Lampante appare l’affinità con lo sguardo contemplante di Pessoa dalla finestra spalancata sul mondo ne Il libro dell’inquietudine. Il legame umano è la "social catena" di Leopardi ne La ginestra. Per Leopardi si tratta però di una esortazione all’unione fraterna contro la natura "matrigna"; per il nostro la natura espressa dal vitalismo dei cavalli contiene in sé una dolcezza divina, l’armonia prestabilita. Kafka qui diventa addirittura stoico, nella concezione di simpatia universale.
Ma… esiste la possibilità, e lo sappiamo bene, che l’uomo rompa l’armonia, contravvenendo al comandamento della carità. Kafka non sarebbe Kafka se non mostrasse la natura contraddittoria della realtà. Ne Il cavaliere del secchio accade appunto questo, il male sporca il mondo: un povero sta morendo di freddo, non ha il denaro per acquistare neppure un pala di carbone; la carbonaia glielo nega, nonostante gli affari vadano a gonfie vele per lei e il carbonaio suo consorte, più umano ma succube di lei, donna virago senza cuore. Più si ha più si vorrebbe! Il povero vola in cielo con il suo secchio di carbone vuoto, per non tornare mai più. Il non ritorno è una sentenza di condanna assoluta. Il cristianesimo per lo scrittore non è un dogma o l’appartenenza a una chiesa, ma stile di vita.

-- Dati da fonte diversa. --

import Literature.NumberTheory.Rogawski1990.LocalNormFibreBoundedReps     -- ★-to-be FILE B (this seat): REP-H `exists_isCompact_normFibre_reps`; brings ★ `LocalNormFibreNonsplit` (norm fibre ≤ 3)
import Literature.NumberTheory.Rogawski1990.Ch12Sec5Defs                   -- ★ TR dictionary: `EllipticData` (`up`, `DG`, `DH`, `regG`, `regH`, `stConjH`), `IsStableClassFunOn`
import HarnessLib

/-!
# F0 · P3c · line LH6 «StCharTS» — datum-road slice S13c «UP-DOM ⟸ UP-DEF★»: Lemma 12.5.1's class function `α^G`, DEFINED in transfer-factor form,
# is dominated on every compact set by at most three values of `D_H·α` on a compact subset of `H_v`
# [Rogawski1990, §12.5 Lemma 12.5.1 p. 183; §5.4 p. 78; §4.9 p. 55]

Cell `pub/hodgecm-mathlib`, crux H413 = `stmt-HodgeConjecture-24833` (lane `--kind proof --supports … --as helper`), route HCCMUnconditional; seat LH4-p01 (g5);
DEAL: datum-road map owner LH6-p01 (g4) SLICE WORDS (2) 11:49:03Z (S13-CENSUS) + 11:59:07Z ((1) shape (B) «transfer-factor form» for the `up` field, (2) S13c to
this seat); census memo `F0/P3c/LH4/LH4-p01/g5/S13-CENSUS.v1.LH4p01g5.md` 1386216c; consumer S13a «U2∕HCB-UP-OF-UPDOM★» (F0P3-p02 (g20)) takes this file's
CONCLUSION (UP-DOM) as its hypothesis `hUpDom` with `P := IsLocalGRegular L v`, `n := 3`.  THEOREMS ONLY (no definition, no instance, no notation, no named
fact, no `sorry`); ★-only imports.  FILE C of three (A = ★ `LocalUnitaryRankTwoHilbertSection`, B = ★ `LocalNormFibreBoundedReps`).
HONEST LABEL: HC_CM is proved only modulo the 7 printed citations (2 remaining: hLiu418 = `stmt-HodgeConjecture-24832`, h413 = `stmt-HodgeConjecture-24833`)
until rung 0 closes; count-neutral — at the future concrete datum the sockets (U2) `L2UpOnTorus` and (HCB-up) of the (S-𝔇) organ `stub_EllipticPackage`
(`Cruxes/H413/Lines/F0_P3c_StCharTSPaydown.lean` ED. 17) become theorems through S13a + this file once the constructor DEFINES `up` by (UP-DEF); `UpSpec`
and `Prop1252` stay NAMED [§12.5 p. 183, Prop. 12.5.2 p. 184] — honestly so, since (UP-DEF) IS print's `α^G`.

THE MATHEMATICS.  `G = U(Φ₃)(L⁺_v)` (`v` non-split), `H = U(Φ₂) × U(Φ₁)`, `𝔇` a §12.5 datum (★ `Ch12Sec5.EllipticData G H`).  (UP-DEF) = Lemma 12.5.1 read
class by class in the tree's transfer-factor vocabulary: for `x ∈ G^{reg}`,
  `α^G(x) = D_G(x)⁻¹ · Σ_s τ_v(s) · D_H(s) · κ_v(s, x) · α(s)`,
the sum over the `H`-STABLE classes `s` of `G`-regular elements matched to `x` (★ `IsLocalNormPair`; `τ_v` = ★ `finTau`, `κ_v` = ★ `finKappaAt ∈ {0, ±1}`; a
`finsum` over `Quot (IsLocalStablyConjH L v)` with `Quot.out` representatives — legitimate because every factor is a stable-class function, ★
`FinExplicitTransferFactorStableInvariance`), and `α^G = 0` off `G^{reg}`.  Print's `Σ_{w ∈ Ω_F(T,H)∖Ω_F(T,G)} τ(wγw⁻¹) D_H(wγw⁻¹) κ(w(δ)) α(wγw⁻¹)` is this sum
(`w ↦ s = [wγw⁻¹]_st` is a bijection onto the matched `H`-stable classes, `κ(w(δ)) = κ_v(wγw⁻¹, γ^δ)`).  (UP-DOM): for a STABLE class function `α` on `H^r`
and every compact `K ⊆ G` there is a compact `C ⊆ H` such that for `x ∈ K`: `α^G(x) = 0` if `x ∉ G^{reg}`, and otherwise there are `≤ 3` `G`-regular `s_i ∈ C` with
`‖D_G(x)·α^G(x)‖ ≤ Σ_i ‖D_H(s_i)·α(s_i)‖`.  PROOF: the support of the `finsum` injects into the NORM FIBRE of `x`, which has `≤ 3` stable classes (★
`exists_finset_normFibre_card_le_three`, §5.4 p. 78); `‖τ_v‖ ≤ 1` (`μ` unitary: ★ `finHeckeValue` is a value of `μ` or `0`), `‖κ_v‖ ≤ 1`; `D_G·(D_G⁻¹·Σ) = Σ` or
`0`; and each fibre class has a `G`-regular representative in the compact `C` of ★ REP-H `exists_isCompact_normFibre_reps` (FILE B), to which `α` (stable on
`H^r ⊇` the `G`-regular set, hyps `hStH`, `hRegH`) and `D_H` (hyp `hDHst`) transport.
* §1 `norm_finTau_le_one`, `norm_finKappaAt_le_one`;  §2 HEAD `upDom_of_upDef`.

## References
* [Rogawski1990] J. D. Rogawski, *Automorphic Representations of Unitary Groups in Three Variables*, Ann. of Math. Stud. 123 (1990): §12.5 Lemma 12.5.1 p. 183 (`α^G`);
  §5.4 p. 78 (three stable classes of `H` over a class of type `(E¹)³`); §4.9 p. 55 (`τ`, `D_{G∕H}`, `Δ_{G∕H}`); §12.7 Lemma 12.7.2 (proof) p. 193 («`χ_ρ^G` has bounded
  elliptic norm»).
-/

set_option autoImplicit false
set_option linter.dupNamespace false

noncomputable section

open NumberField IsDedekindDomain MeasureTheory Filter Topology
open scoped Matrix MatrixGroups Classical
open Literature.NumberTheory.Rogawski1990 Literature.NumberTheory.Automorphic Literature.NumberTheory.Automorphic.UnitaryGroup
open Literature.NumberTheory.GaloisRepresentations

namespace Summit.HodgeConjecture.HodgeConjecture.Cruxes.H413.F0P3cStCharTSUpDom

variable (L : Type) [Field L] [NumberField L] [IsCMField L] (v : HeightOneSpectrum (𝓞 ↥(maximalRealSubfield L)))

/-! ## §1 `‖τ_v‖ ≤ 1` and `‖κ_v‖ ≤ 1` -/

/-- **`‖τ_v(γ_H)‖ ≤ 1` for a unitary `μ`**: `τ_v = μ_v(γ₂)·μ_v(…)⁻¹` with ★ `finHeckeValue` a value of the unitary `μ` (norm `1`) or `0` at non-units.
[cite: Rogawski1990, §4.9 p. 55] -/
theorem norm_finTau_le_one (μ : HeckeCharacter L) (hμ : μ.IsUnitary)
    (a : (UnitaryGroup.cmDatum L 2 (Matrix.of fun i j : Fin 2 => if i.val + j.val + 1 = 2 then (1 : L) else 0)).Local v ×
      (UnitaryGroup.cmDatum L 1 (Matrix.of fun i j : Fin 1 => if i.val + j.val + 1 = 1 then (1 : L) else 0)).Local v) :
    ‖finTau L v a μ‖ ≤ 1 := by
  have hval : ∀ x : UnitaryGroup.LocalRing L v, ‖finHeckeValue L v μ x‖ ≤ 1 := by
    intro x
    by_cases hx : IsUnit x
    · rw [finHeckeValue_of_isUnit L v μ hx, semilocalComponent_apply, hμ]
    · rw [finHeckeValue_of_not_isUnit L v μ hx, norm_zero]
      exact zero_le_one
  have hinv : ∀ x : UnitaryGroup.LocalRing L v, ‖(finHeckeValue L v μ x)⁻¹‖ ≤ 1 := by
    intro x
    by_cases hx : IsUnit x
    · rw [norm_inv, finHeckeValue_of_isUnit L v μ hx, semilocalComponent_apply, hμ, inv_one]
    · rw [finHeckeValue_of_not_isUnit L v μ hx, inv_zero, norm_zero]
      exact zero_le_one
  unfold finTau
  rw [norm_mul]
  calc ‖finHeckeValue L v μ (finGammaTwo L v a)‖ * ‖(finHeckeValue L v μ (finTauArg L v a))⁻¹‖
      ≤ 1 * 1 := mul_le_mul (hval _) (hinv _) (norm_nonneg _) zero_le_one
    _ = 1 := mul_one 1

/-- **`‖κ_v(γ_H, γ′)‖ ≤ 1`**: ★ `finKappaAt ∈ {0, ±1}` by its definition. [cite: Rogawski1990, §4.3 p. 43; §14.6 p. 242] -/
theorem norm_finKappaAt_le_one (H' : Matrix (Fin 3) (Fin 3) L)
    (a : (UnitaryGroup.cmDatum L 2 (Matrix.of fun i j : Fin 2 => if i.val + j.val + 1 = 2 then (1 : L) else 0)).Local v ×
      (UnitaryGroup.cmDatum L 1 (Matrix.of fun i j : Fin 1 => if i.val + j.val + 1 = 1 then (1 : L) else 0)).Local v)
    (γ' : (UnitaryGroup.cmDatum L 3 H').Local v) :
    ‖((finKappaAt L v H' a γ' : ℤ) : ℂ)‖ ≤ 1 := by
  unfold finKappaAt
  split_ifs <;> simp

/-! ## §2 (UP-DOM) ⟸ (UP-DEF) -/

/-- **S13c «UP-DOM ⟸ UP-DEF».**  Let `𝔇` be a §12.5 datum on `G = U(Φ₃)(L⁺_v)` (`v` non-split) and `H_v = U(Φ₂) × U(Φ₁)` with COMPAT `hreg` (`regG` = the regular
semisimple set), the field facts `hStH` (`stConjH` = the tree's stable conjugacy on `H_v`), `hRegH` (`regH ⊇` the `G`-regular set), `hDHst` (`D_H` constant on
`G`-regular `H`-stable classes) and the FIELD EQUATION (UP-DEF) for `up` (Lemma 12.5.1 in transfer-factor form, `μ` unitary).  Then (UP-DOM): for every STABLE
class function `α` on `regH` and every compact `K ⊆ G` there is a compact `C ⊆ H_v` such that for `x ∈ K`: `up α x = 0` off `regG`, and on `regG` there is
`S ⊆ C` with `#S ≤ 3`, every member `G`-regular, and `‖D_G(x)·up α x‖ ≤ Σ_{s ∈ S} ‖D_H(s)·α(s)‖` — the text S13a «U2∕HCB-UP-OF-UPDOM★» consumes with
`P := IsLocalGRegular L v`, `n := 3`. [cite: Rogawski1990, §12.5 Lemma 12.5.1 p. 183; §5.4 p. 78; §12.7 Lemma 12.7.2 (proof) p. 193] -/
theorem upDom_of_upDef (μ : HeckeCharacter L) (hμ : μ.IsUnitary)
    (hns : ∀ w : UnitaryGroup.PlacesOver L v, IsCMField.complexConj L • w.1 = w.1)
    [MeasurableSpace (Gqs L v)] [∀ γ : Gqs L v, MeasurableSpace (Gqs L v ⧸ Subgroup.centralizer ({γ} : Set (Gqs L v)))]
    [MeasurableSpace (Gqs L v ⧸ Subgroup.center (Gqs L v))]
    [MeasurableSpace ((UnitaryGroup.cmDatum L 2 (Matrix.of fun i j : Fin 2 => if i.val + j.val + 1 = 2 then (1 : L) else 0)).Local v ×
      (UnitaryGroup.cmDatum L 1 (Matrix.of fun i j : Fin 1 => if i.val + j.val + 1 = 1 then (1 : L) else 0)).Local v)]
    (𝔇 : Ch12Sec5.EllipticData (Gqs L v)
      ((UnitaryGroup.cmDatum L 2 (Matrix.of fun i j : Fin 2 => if i.val + j.val + 1 = 2 then (1 : L) else 0)).Local v ×
        (UnitaryGroup.cmDatum L 1 (Matrix.of fun i j : Fin 1 => if i.val + j.val + 1 = 1 then (1 : L) else 0)).Local v))
    (hreg : ∀ γ : Gqs L v, γ ∈ 𝔇.regG ↔ IsRegularElt (γ.val : GL (Fin 3) (UnitaryGroup.LocalRing L v)))
    (hStH : ∀ a b, 𝔇.stConjH a b ↔ IsLocalStablyConjH L v a b)
    (hRegH : ∀ a, IsLocalGRegular L v a → a ∈ 𝔇.regH)
    (hDHst : ∀ a b, IsLocalGRegular L v a → IsLocalStablyConjH L v a b → 𝔇.DH b = 𝔇.DH a)
    (hUp : ∀ (α : ((UnitaryGroup.cmDatum L 2 (Matrix.of fun i j : Fin 2 => if i.val + j.val + 1 = 2 then (1 : L) else 0)).Local v ×
        (UnitaryGroup.cmDatum L 1 (Matrix.of fun i j : Fin 1 => if i.val + j.val + 1 = 1 then (1 : L) else 0)).Local v) → ℂ) (x : Gqs L v),
      𝔇.up α x =
        if IsRegularElt (x.val : GL (Fin 3) (UnitaryGroup.LocalRing L v)) then
          ((𝔇.DG x : ℂ))⁻¹ *
            ∑ᶠ q : Quot (IsLocalStablyConjH L v),
              (if IsLocalGRegular L v q.out ∧ IsLocalNormPair L (qsForm L) v q.out x then
                finTau L v q.out μ * (𝔇.DH q.out : ℂ) * ((finKappaAt L v (qsForm L) q.out x : ℤ) : ℂ) * α q.out
              else 0)
        else 0) :
    ∀ α : ((UnitaryGroup.cmDatum L 2 (Matrix.of fun i j : Fin 2 => if i.val + j.val + 1 = 2 then (1 : L) else 0)).Local v ×
        (UnitaryGroup.cmDatum L 1 (Matrix.of fun i j : Fin 1 => if i.val + j.val + 1 = 1 then (1 : L) else 0)).Local v) → ℂ,
      Ch12Sec5.IsStableClassFunOn 𝔇.stConjH 𝔇.regH α →
      ∀ K : Set (Gqs L v), IsCompact K →
        ∃ C : Set ((UnitaryGroup.cmDatum L 2 (Matrix.of fun i j : Fin 2 => if i.val + j.val + 1 = 2 then (1 : L) else 0)).Local v ×
            (UnitaryGroup.cmDatum L 1 (Matrix.of fun i j : Fin 1 => if i.val + j.val + 1 = 1 then (1 : L) else 0)).Local v),
          IsCompact C ∧
          ∀ x ∈ K, (x ∉ 𝔇.regG → 𝔇.up α x = 0) ∧
            (x ∈ 𝔇.regG →
              ∃ S : Finset ((UnitaryGroup.cmDatum L 2 (Matrix.of fun i j : Fin 2 => if i.val + j.val + 1 = 2 then (1 : L) else 0)).Local v ×
                  (UnitaryGroup.cmDatum L 1 (Matrix.of fun i j : Fin 1 => if i.val + j.val + 1 = 1 then (1 : L) else 0)).Local v),
                S.card ≤ 3 ∧ (↑S : Set _) ⊆ C ∧ (∀ s ∈ S, IsLocalGRegular L v s) ∧
                  ‖(𝔇.DG x : ℂ) * 𝔇.up α x‖ ≤ ∑ s ∈ S, ‖(𝔇.DH s : ℂ) * α s‖) := by
  haveI : Algebra.IsQuadraticExtension ↥(maximalRealSubfield L) L := IsCMField.isQuadraticExtension L
  obtain ⟨w₀⟩ := UnitaryGroup.PlacesOver.nonempty L v
  have hsub : Subsingleton (UnitaryGroup.PlacesOver L v) :=
    PlacesOver.subsingleton_of_smul_eq (IsCMField.complexConj L) (IsCMField.complexConj_ne_one L) w₀ (hns w₀)
  intro α hα K hK
  obtain ⟨C, hC, hrep⟩ := exists_isCompact_normFibre_reps hns K hK
  refine ⟨C, hC, fun x hxK => ⟨fun hxr => ?_, fun hxr => ?_⟩⟩
  · -- off the regular set: `up α x = 0`
    rw [hUp, if_neg (fun h => hxr ((hreg x).2 h))]
  · have hxreg : IsRegularElt (x.val : GL (Fin 3) (UnitaryGroup.LocalRing L v)) := (hreg x).1 hxr
    -- the equivalence relation and its quotient
    have hEq : Equivalence (IsLocalStablyConjH L v) :=
      ⟨fun a => IsStablyConjH.refl _ _ _ a, fun h => h.symm, fun h h' => h.trans h'⟩
    have hmk : ∀ a b, Quot.mk (IsLocalStablyConjH L v) a = Quot.mk (IsLocalStablyConjH L v) b ↔ IsLocalStablyConjH L v a b :=
      fun a b => Quot.eq.trans hEq.eqvGen_iff
    have hout : ∀ q : Quot (IsLocalStablyConjH L v), IsLocalStablyConjH L v q.out q.out := fun q => hEq.refl _
    have hout' : ∀ a, IsLocalStablyConjH L v (Quot.mk (IsLocalStablyConjH L v) a).out a :=
      fun a => (hmk _ _).1 (Quot.out_eq _)
    -- the norm fibre of `x`: at most three stable classes
    obtain ⟨S₀, hcard, hS₀, hpair, hexh⟩ := exists_finset_normFibre_card_le_three L (qsForm L) v hsub x
    -- the summand
    set F : Quot (IsLocalStablyConjH L v) → ℂ := fun q =>
      if IsLocalGRegular L v q.out ∧ IsLocalNormPair L (qsForm L) v q.out x then
        finTau L v q.out μ * (𝔇.DH q.out : ℂ) * ((finKappaAt L v (qsForm L) q.out x : ℤ) : ℂ) * α q.out
      else 0 with hF
    have hsupp : Function.support F ⊆ ((S₀.image (Quot.mk (IsLocalStablyConjH L v)) : Finset _) : Set _) := by
      intro q hq
      rw [Function.mem_support] at hq
      by_cases hc : IsLocalGRegular L v q.out ∧ IsLocalNormPair L (qsForm L) v q.out x
      · obtain ⟨t, ht, hqt⟩ := hexh q.out hc.1 hc.2
        rw [Finset.coe_image, Set.mem_image]
        exact ⟨t, by exact_mod_cast ht, ((hmk _ _).2 hqt.symm).trans (Quot.out_eq q)⟩
      · exact absurd (by rw [hF]; exact if_neg hc) hq
    have hsum : ∑ᶠ q, F q = ∑ q ∈ S₀.image (Quot.mk (IsLocalStablyConjH L v)), F q :=
      finsum_eq_finsetSum_of_support_subset F hsupp
    -- representatives in `C`
    have hrepS : ∀ t ∈ S₀, ∃ s' ∈ C, IsLocalGRegular L v s' ∧ IsLocalStablyConjH L v t s' :=
      fun t ht => hrep t (hS₀ t ht).1 ⟨x, hxK, (hS₀ t ht).2⟩
    choose! sC hsCmem hsCreg hsCconj using hrepS
    have hinjC : Set.InjOn sC ↑S₀ := by
      intro t ht t' ht' he
      by_contra hne
      exact hpair t ht t' ht' hne ((hsCconj t ht).trans (by rw [he]; exact (hsCconj t' ht').symm))
    have hinjMk : Set.InjOn (Quot.mk (IsLocalStablyConjH L v)) ↑S₀ := by
      intro t ht t' ht' he
      by_contra hne
      exact hpair t ht t' ht' hne ((hmk _ _).1 he)
    refine ⟨S₀.image sC, Finset.card_image_le.trans hcard, ?_, ?_, ?_⟩
    · intro s hs
      obtain ⟨t, ht, rfl⟩ := Finset.mem_image.1 hs
      exact hsCmem t ht
    · intro s hs
      obtain ⟨t, ht, rfl⟩ := Finset.mem_image.1 hs
      exact hsCreg t ht
    · -- the bound
      have hup : 𝔇.up α x = ((𝔇.DG x : ℂ))⁻¹ * ∑ q ∈ S₀.image (Quot.mk (IsLocalStablyConjH L v)), F q := by
        rw [hUp, if_pos hxreg, ← hsum]
      -- each summand is dominated by `‖D_H(sC t) α(sC t)‖`
      have hterm : ∀ t ∈ S₀, ‖F (Quot.mk _ t)‖ ≤ ‖(𝔇.DH (sC t) : ℂ) * α (sC t)‖ := by
        intro t ht
        simp only [hF]
        split_ifs with hc
        · have h1 : IsLocalStablyConjH L v (Quot.mk (IsLocalStablyConjH L v) t).out (sC t) :=
            (hout' t).trans (hsCconj t ht)
          have hD : 𝔇.DH (sC t) = 𝔇.DH (Quot.mk (IsLocalStablyConjH L v) t).out := hDHst _ _ hc.1 h1
          have hA : α (sC t) = α (Quot.mk (IsLocalStablyConjH L v) t).out :=
            hα.2 _ (hRegH _ hc.1) _ ((hStH _ _).2 h1)
          rw [hD, hA, norm_mul, norm_mul, norm_mul, norm_mul]
          calc ‖finTau L v (Quot.mk (IsLocalStablyConjH L v) t).out μ‖ * ‖(𝔇.DH (Quot.mk (IsLocalStablyConjH L v) t).out : ℂ)‖ *
                ‖((finKappaAt L v (qsForm L) (Quot.mk (IsLocalStablyConjH L v) t).out x : ℤ) : ℂ)‖ * ‖α (Quot.mk (IsLocalStablyConjH L v) t).out‖
              ≤ 1 * ‖(𝔇.DH (Quot.mk (IsLocalStablyConjH L v) t).out : ℂ)‖ * 1 * ‖α (Quot.mk (IsLocalStablyConjH L v) t).out‖ := by
                gcongr
                · exact norm_finTau_le_one L v μ hμ _
                · exact norm_finKappaAt_le_one L v (qsForm L) _ _
            _ = ‖(𝔇.DH (Quot.mk (IsLocalStablyConjH L v) t).out : ℂ)‖ * ‖α (Quot.mk (IsLocalStablyConjH L v) t).out‖ := by ring
        · rw [norm_zero]
          exact norm_nonneg _
      rw [Finset.sum_image hinjC]
      by_cases hD0 : (𝔇.DG x : ℂ) = 0
      · rw [hD0, zero_mul, norm_zero]
        exact Finset.sum_nonneg fun t _ => norm_nonneg _
      · rw [hup, ← mul_assoc, mul_inv_cancel₀ hD0, one_mul, Finset.sum_image hinjMk]
        exact (norm_sum_le _ _).trans (Finset.sum_le_sum hterm)

end Summit.HodgeConjecture.HodgeConjecture.Cruxes.H413.F0P3cStCharTSUpDom

end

I racconti sono tratti da Contemplazione (1913), Un medico di campagna (1919), Un digiunatore (1924), Racconti sparsi e postumi. Il lungo racconto incompiuto Le indagini di un cane è un inno alla libertà; termina con le seguenti parole:
"È stato l’istinto, forse, [...] ad avermi fatto stimare la libertà al di sopra di qualsiasi altra cosa. La libertà! Certo, la libertà possibile oggi è una pianta assai mingherlina. Ma è pur sempre libertà, pur sempre un tesoro che si possiede."
Un tesoro inalienabile. Sta a noi preservarlo e farlo crescere. Sono parole di luce che dissipano qualunque incubo e ossessione.